In fermentation processes, several factors influence the production and release of bioactive compounds. Key parameters include the type of microorganism, process duration, and temperature, which are crucial for metabolic activity and enzyme production. Additionally, the characteristics of raw materials or substrates, medium pH (which regulates enzyme activity), and aeration conditions (determining whether fermentation is aerobic or anaerobic and affecting enzyme activity in the medium) significantly impact compound production. The fermentation system—whether submerged or solid-state, aerobic or anaerobic—along with the specific microorganism used, determines the type of enzymes produced: membrane-bound, intracellular, or extracellular. These enzymes are responsible for the hydrolysis and transformation of molecules, ultimately facilitating the release of bioactive compounds into the medium [204,205].

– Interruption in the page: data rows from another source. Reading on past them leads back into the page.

import Summits.AtomisticToContinuum.FouriersLaw.Theses.CageBudgetFekete
import Summits.AtomisticToContinuum.FouriersLaw.Theorems.CageBudgetFeketeHeatVarianceCeilingBlockVariance
import Summits.AtomisticToContinuum.FouriersLaw.Theorems.CageBudgetFeketeHeatVarianceCeilingStaticFoelner
import Summits.AtomisticToContinuum.FouriersLaw.Theorems.CageBudgetFeketeHeatVarianceCeilingCoboundaryInequality
import HarnessLib

/-!
# The certificate bound of line `dual-certificate` (crux `CageBudgetFekete.HeatVarianceCeiling`,
item stmt-AtomisticToContinuum-15770; `--supports` file, closes nothing; line lead, 2026-08-17)

WHAT. The transfer theorem of the line, now sorry-free because its three infrastructure stubs have
landed (`stub_blockVariance` p161208, `stub_coboundaryInequality` p163147, `stub_staticFoelner` p162846):
in the arena of the route (the infinite pinned chain `pinnedChain ω₂ lam β γ`, `ω₂, lam, β > 0`, a shift-
and reversal-invariant DLR state `μ` at `T > 0`, a `μ`-preserving shift-covariant dynamics `D` with
absolutely convergent, continuous summed current autocorrelation `C`), the equilibrium heat variance
`V(τ) = 2∫_{(0,τ]}(τ−s)C(s)ds` is bounded by EVERY bounded `C¹` local test observable `u`
(an "approximate Helfand potential"):

  `V(τ) ≤ (2·⟪u⟫ + τ·⟪j₀ − 𝒜u⟫)²`,  `⟪f⟫² := Σ_{x∈ℤ} Cov_μ(f, f∘τ_x)`  (`heatVariance_le_certificate`),

for every `τ ≥ 0`; here `𝒜 = liouvilleZ` is the Liouville operator and `⟪·⟫` the zero-wavenumber
seminorm, a purely STATIC quantity (two sums of Gibbs covariances). Consequently the crux
`HeatVarianceCeiling` follows from the one remaining registered stub of the line, the static
certificate family `stub_staticCertificates` (`⟪u_τ⟫² ≤ Mτ`, `⟪j₀ − 𝒜u_τ⟫² ≤ M/τ` for `τ ≥ 1`), with
`B = 9·max(M,0)`, `τ₁ = 1` (`heatVarianceCeiling_of_staticCertificates`; the hypothesis is the stub's
registered statement written out, NOT a named fact).

HOW. `n⁻¹ × stub_coboundaryInequality` reads `a_n ≤ (2√(n⁻¹Var A_n u) + τ√(n⁻¹Var A_n r))²`;
`stub_blockVariance` gives `a_n → V(τ)`, `stub_staticFoelner` gives the right side `→ (2⟪u⟫ + τ⟪r⟫)²`;
limits preserve `≤`. The Thomson/dual reading: `V(τ)` is (Fejér-)comparable to
`τ·inf_u{τ⟪j₀−𝒜u⟫² + τ⁻¹⟪u⟫²}`, the `K`-functional of `[j₀]` between Doyon's `ℋ₀` and the graph space of the
Liouvillian, so a ceiling `V ≤ Bτ` is an upper bound on an infimum and is proved by EXHIBITING `u`.
[cite: Helfand1960] [cite: DeRoeckHuveneers2015, §2.3 Thm 1] [cite: Doyon2022, Lemma 4.5]
-/

noncomputable section

namespace Summit.AtomisticToContinuum.FouriersLaw.Theorems.HeatVarianceCeiling.DualCertificate

open MeasureTheory Filter Set Function
open scoped Topology BigOperators
open Literature.MathematicalPhysics.KineticTheory.HeatConduction

/-- Normalising the finite-`n` inequality: for `w ≥ 0`,
`w · (2√p + τ√q)² = (2√(w p) + τ√(w q))²`. [folklore] -/
theorem cert_scale_sq {w p q τ : ℝ} (hw : 0 ≤ w) :
    w * (2 * Real.sqrt p + τ * Real.sqrt q) ^ 2 =
      (2 * Real.sqrt (w * p) + τ * Real.sqrt (w * q)) ^ 2 := by
  rw [Real.sqrt_mul hw, Real.sqrt_mul hw]
  have : w = Real.sqrt w ^ 2 := (Real.sq_sqrt hw).symm
  conv_lhs => rw [this]
  ring

/-- The arithmetic of the certificate: with `c ≥ 0`, `τ ≥ 1`, `a ≤ cτ`, `b ≤ c/τ`:
`(2√a + τ√b)² ≤ 9cτ`. [folklore] -/
theorem cert_arith {a b c τ : ℝ} (hc : 0 ≤ c) (hτ : 1 ≤ τ) (ha : a ≤ c * τ)
    (hb : b ≤ c / τ) : (2 * Real.sqrt a + τ * Real.sqrt b) ^ 2 ≤ 9 * c * τ := by
  have hτ0 : 0 < τ := by linarith
  have h1 : Real.sqrt a ≤ Real.sqrt (c * τ) := Real.sqrt_le_sqrt ha
  have h2 : Real.sqrt b ≤ Real.sqrt (c / τ) := Real.sqrt_le_sqrt hb
  have h3 : τ * Real.sqrt (c / τ) = Real.sqrt (c * τ) := by
    have : τ = Real.sqrt (τ ^ 2) := (Real.sqrt_sq hτ0.le).symm
    conv_lhs => rw [this]
    rw [← Real.sqrt_mul (sq_nonneg τ)]
    congr 1
    rw [Real.sqrt_sq hτ0.le]
    field_simp
  have h4 : 2 * Real.sqrt a + τ * Real.sqrt b ≤ 3 * Real.sqrt (c * τ) := by
    have : τ * Real.sqrt b ≤ τ * Real.sqrt (c / τ) := mul_le_mul_of_nonneg_left h2 hτ0.le
    linarith
  have h5 : 0 ≤ 2 * Real.sqrt a + τ * Real.sqrt b := by positivity
  calc (2 * Real.sqrt a + τ * Real.sqrt b) ^ 2 ≤ (3 * Real.sqrt (c * τ)) ^ 2 :=
        pow_le_pow_left₀ h5 h4 2
    _ = 9 * c * τ := by
        rw [mul_pow, Real.sq_sqrt (by positivity)]
        ring

/-- **The certificate bound (transfer theorem of line `dual-certificate`).** In the arena of route
`CageBudgetFekete` (pinned chain `pinnedChain ω₂ lam β γ`, `ω₂, lam, β > 0`; shift- and reversal-invariant
DLR state `μ` at `T > 0`; `μ`-preserving shift-covariant dynamics `D` with absolutely convergent, continuous
summed current autocorrelation), for EVERY bounded `C¹` local test observable `u` and every `τ ≥ 0`:
`2∫_{(0,τ]}(τ−s)C(s)ds ≤ (2√⟪u,u⟫ + τ√⟪r,r⟫)²` with `r = j₀ − 𝒜u`, `𝒜 = liouvilleZ`, and
`⟪f,f⟫ = Σ_{x∈ℤ}(∫ f·(f∘τ_x)dμ − (∫f dμ)²)` the zero-wavenumber bracket (written as a `tsum`; it converges
for these `f`). The heat variance is bounded by any approximate Helfand potential; no decay, mixing in
time or spectral input is used. [cite: Helfand1960] [cite: DeRoeckHuveneers2015, §2.3 Thm 1] -/
theorem heatVariance_le_certificate :
    ∀ ω₂ lam β γ : ℝ, 0 < ω₂ → 0 < lam → 0 < β → ∀ T : ℝ, 0 < T → ∀ μ : MeasureTheory.Measure Literature.MathematicalPhysics.KineticTheory.HeatConduction.ChainConfig, (Literature.MathematicalPhysics.KineticTheory.HeatConduction.pinnedChain ω₂ lam β γ).IsChainGibbsMeasure T μ → Literature.MathematicalPhysics.KineticTheory.HeatConduction.IsShiftInvariant μ → μ.map (fun σ : Literature.MathematicalPhysics.KineticTheory.HeatConduction.ChainConfig => fun x : ℤ => ((σ x).1, -(σ x).2)) = μ → ∀ D : Literature.MathematicalPhysics.KineticTheory.HeatConduction.InfiniteChainDynamics (Literature.MathematicalPhysics.KineticTheory.HeatConduction.pinnedChain ω₂ lam β γ), D.PreservesMeasure μ → (∀ t : ℝ, ∀ᵐ σ ∂μ, D.flow t (Literature.MathematicalPhysics.KineticTheory.HeatConduction.shift σ) = Literature.MathematicalPhysics.KineticTheory.HeatConduction.shift (D.flow t σ)) → (∀ t : ℝ, D.HasAbsConvergentCorrelation μ t) → Continuous (fun t : ℝ => D.currentCorrelation μ t) → ∀ u : Literature.MathematicalPhysics.KineticTheory.HeatConduction.ChainConfig → ℝ, Literature.MathematicalPhysics.KineticTheory.HeatConduction.IsLocalTestFunction u → ∀ τ : ℝ, 0 ≤ τ → 2 * ∫ s in Set.Ioc (0:ℝ) τ, (τ - s) * D.currentCorrelation μ s ≤ (2 * Real.sqrt (∑' x : ℤ, ((∫ σ, u σ * u (fun i => σ (i + x)) ∂μ) - (∫ σ, u σ ∂μ) * (∫ σ, u σ ∂μ))) + τ * Real.sqrt (∑' x : ℤ, ((∫ σ, ((Literature.MathematicalPhysics.KineticTheory.HeatConduction.pinnedChain ω₂ lam β γ).bondCurrentZ σ 0 - Literature.MathematicalPhysics.KineticTheory.HeatConduction.liouvilleZ (Literature.MathematicalPhysics.KineticTheory.HeatConduction.pinnedChain ω₂ lam β γ) u σ) * ((Literature.MathematicalPhysics.KineticTheory.HeatConduction.pinnedChain ω₂ lam β γ).bondCurrentZ (fun i => σ (i + x)) 0 - Literature.MathematicalPhysics.KineticTheory.HeatConduction.liouvilleZ (Literature.MathematicalPhysics.KineticTheory.HeatConduction.pinnedChain ω₂ lam β γ) u (fun i => σ (i + x))) ∂μ) - (∫ σ, ((Literature.MathematicalPhysics.KineticTheory.HeatConduction.pinnedChain ω₂ lam β γ).bondCurrentZ σ 0 - Literature.MathematicalPhysics.KineticTheory.HeatConduction.liouvilleZ (Literature.MathematicalPhysics.KineticTheory.HeatConduction.pinnedChain ω₂ lam β γ) u σ) ∂μ) * (∫ σ, ((Literature.MathematicalPhysics.KineticTheory.HeatConduction.pinnedChain ω₂ lam β γ).bondCurrentZ σ 0 - Literature.MathematicalPhysics.KineticTheory.HeatConduction.liouvilleZ (Literature.MathematicalPhysics.KineticTheory.HeatConduction.pinnedChain ω₂ lam β γ) u σ) ∂μ)))) ^ 2 := by
  intro ω₂ lam β γ hω hl hβ T hT μ hG hSI hR D hP hSh hAC hCc u hu τ hτ0
  -- S1: a_n → V(τ)
  have hlimA := stub_blockVariance ω₂ lam β γ hω hl hβ T hT μ hG hSI hR D hP hSh hAC hCc τ hτ0
  -- S3: b_n → (2√⟪u⟫² + τ√⟪r⟫²)²
  have h3' := stub_staticFoelner ω₂ lam β γ hω hl hβ T hT μ hG hSI hR u hu
  dsimp only at h3'
  obtain ⟨hFu, hFr⟩ := h3'
  have hlimB := ((hFu.sqrt.const_mul 2).add (hFr.sqrt.const_mul τ)).pow 2
  -- S2: a_n ≤ b_n at every n, then pass to the limit
  exact le_of_tendsto_of_tendsto' hlimA hlimB (fun n => by
    have h2' := stub_coboundaryInequality ω₂ lam β γ hω hl hβ T hT μ hG hSI hR D hP hSh hAC hCc u hu τ hτ0 n
    have hw : 0 ≤ (n : ℝ)⁻¹ := inv_nonneg.2 (Nat.cast_nonneg n)
    have h2'' := mul_le_mul_of_nonneg_left h2' hw
    rw [cert_scale_sq hw] at h2''
    exact h2'')

/-- **The crux from static certificates.** If for every admissible parameter point and every shift- and
reversal-invariant DLR state of the pinned chain there are `M` and, for every scale `τ ≥ 1`, a bounded `C¹`
local test observable `u_τ` with `⟪u_τ,u_τ⟫ ≤ Mτ` and `⟪j₀ − 𝒜u_τ, j₀ − 𝒜u_τ⟫ ≤ M/τ` (the registered stub
`stub_staticCertificates` of line `dual-certificate`, written out as the hypothesis), then
`CageBudgetFekete.HeatVarianceCeiling` holds, with `B = 9·max(M,0)` and `τ₁ = 1`. The hypothesis is the
finiteness half of Fourier's law for the closed chain in static (Thomson) form — open; this theorem is
the kernel-checked reduction, not a proof of the crux. [cite: Helfand1960] [cite: Doyon2022, Lemma 4.5] -/
theorem heatVarianceCeiling_of_staticCertificates
    (hS4 : ∀ ω₂ lam β γ : ℝ, 0 < ω₂ → 0 < lam → 0 < β → ∀ T : ℝ, 0 < T → ∀ μ : MeasureTheory.Measure Literature.MathematicalPhysics.KineticTheory.HeatConduction.ChainConfig, (Literature.MathematicalPhysics.KineticTheory.HeatConduction.pinnedChain ω₂ lam β γ).IsChainGibbsMeasure T μ → Literature.MathematicalPhysics.KineticTheory.HeatConduction.IsShiftInvariant μ → μ.map (fun σ : Literature.MathematicalPhysics.KineticTheory.HeatConduction.ChainConfig => fun x : ℤ => ((σ x).1, -(σ x).2)) = μ →
      ∃ M : ℝ, ∀ τ : ℝ, 1 ≤ τ →
        ∃ u : Literature.MathematicalPhysics.KineticTheory.HeatConduction.ChainConfig → ℝ,
          Literature.MathematicalPhysics.KineticTheory.HeatConduction.IsLocalTestFunction u ∧
          (∑' x : ℤ, ((∫ σ, u σ * u (fun i => σ (i + x)) ∂μ) - (∫ σ, u σ ∂μ) * (∫ σ, u σ ∂μ))) ≤ M * τ ∧
          (∑' x : ℤ, ((∫ σ, ((Literature.MathematicalPhysics.KineticTheory.HeatConduction.pinnedChain ω₂ lam β γ).bondCurrentZ σ 0 - Literature.MathematicalPhysics.KineticTheory.HeatConduction.liouvilleZ (Literature.MathematicalPhysics.KineticTheory.HeatConduction.pinnedChain ω₂ lam β γ) u σ) * ((Literature.MathematicalPhysics.KineticTheory.HeatConduction.pinnedChain ω₂ lam β γ).bondCurrentZ (fun i => σ (i + x)) 0 - Literature.MathematicalPhysics.KineticTheory.HeatConduction.liouvilleZ (Literature.MathematicalPhysics.KineticTheory.HeatConduction.pinnedChain ω₂ lam β γ) u (fun i => σ (i + x))) ∂μ) - (∫ σ, ((Literature.MathematicalPhysics.KineticTheory.HeatConduction.pinnedChain ω₂ lam β γ).bondCurrentZ σ 0 - Literature.MathematicalPhysics.KineticTheory.HeatConduction.liouvilleZ (Literature.MathematicalPhysics.KineticTheory.HeatConduction.pinnedChain ω₂ lam β γ) u σ) ∂μ) * (∫ σ, ((Literature.MathematicalPhysics.KineticTheory.HeatConduction.pinnedChain ω₂ lam β γ).bondCurrentZ σ 0 - Literature.MathematicalPhysics.KineticTheory.HeatConduction.liouvilleZ (Literature.MathematicalPhysics.KineticTheory.HeatConduction.pinnedChain ω₂ lam β γ) u σ) ∂μ))) ≤ M / τ) :
    Summit.AtomisticToContinuum.FouriersLaw.Theses.CageBudgetFekete.HeatVarianceCeiling := by
  intro ω₂ lam β γ hω hl hβ T hT μ hG hSI hR D hP hSh hAC hCc V hV
  obtain ⟨M, hM⟩ := hS4 ω₂ lam β γ hω hl hβ T hT μ hG hSI hR
  refine ⟨9 * max M 0, 1, fun τ hτ => ?_⟩
  subst hV
  show 2 * ∫ s in Set.Ioc (0:ℝ) τ, (τ - s) * D.currentCorrelation μ s ≤ 9 * max M 0 * τ
  have hτ0 : 0 ≤ τ := by linarith
  obtain ⟨u, hu, hbu, hbr⟩ := hM τ hτ
  refine (heatVariance_le_certificate ω₂ lam β γ hω hl hβ T hT μ hG hSI hR D hP hSh hAC hCc u hu τ hτ0).trans
    (cert_arith (le_max_right M 0) hτ ?_ ?_)
  · exact hbu.trans (mul_le_mul_of_nonneg_right (le_max_left M 0) hτ0)
  · exact hbr.trans (div_le_div_of_nonneg_right (le_max_left M 0) (by linarith))

end Summit.AtomisticToContinuum.FouriersLaw.Theorems.HeatVarianceCeiling.DualCertificate

end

In BSG, several studies have reported increases in antioxidant, protein, and oligosaccharide compounds following enzyme treatment with pectinases, xylanases, glucuronidases, feruloyl esterases, among others [206,207,208], as well as the production of valuable products—including organic acids, amino acids, volatile fatty acids, enzymes, vitamins, and second-generation biofuels—through raw material fermentation [208,209]. During fermentation, microorganisms produce enzymes that hydrolyze macromolecules, thus releasing various compounds. Likewise, this process enables the transformation of molecules to produce different bioactive products, thereby increasing the final product’s nutritional value and bioactivity [205]. For example, the solid substrate fermentation (SSF) of BSG with microorganisms such as Rhizopus oligosporus has improved the digestibility of the raw material, reduced the presence of antinutritional compounds, and facilitated the degradation of complex carbohydrates, increasing the bioavailability of various nutrients that have antioxidant, anti-inflammatory and prebiotic properties, among others [210]; whereas, in the case of using Pleurotus ostreatus (an edible mushroom), there is a significant reduction in the dry mass of the BSG, a 66% increase in protein content, and a decrease in lipids and carbohydrates, as well as phytic acid (antinutrient), but an increase in the presence of phenolic compounds [211].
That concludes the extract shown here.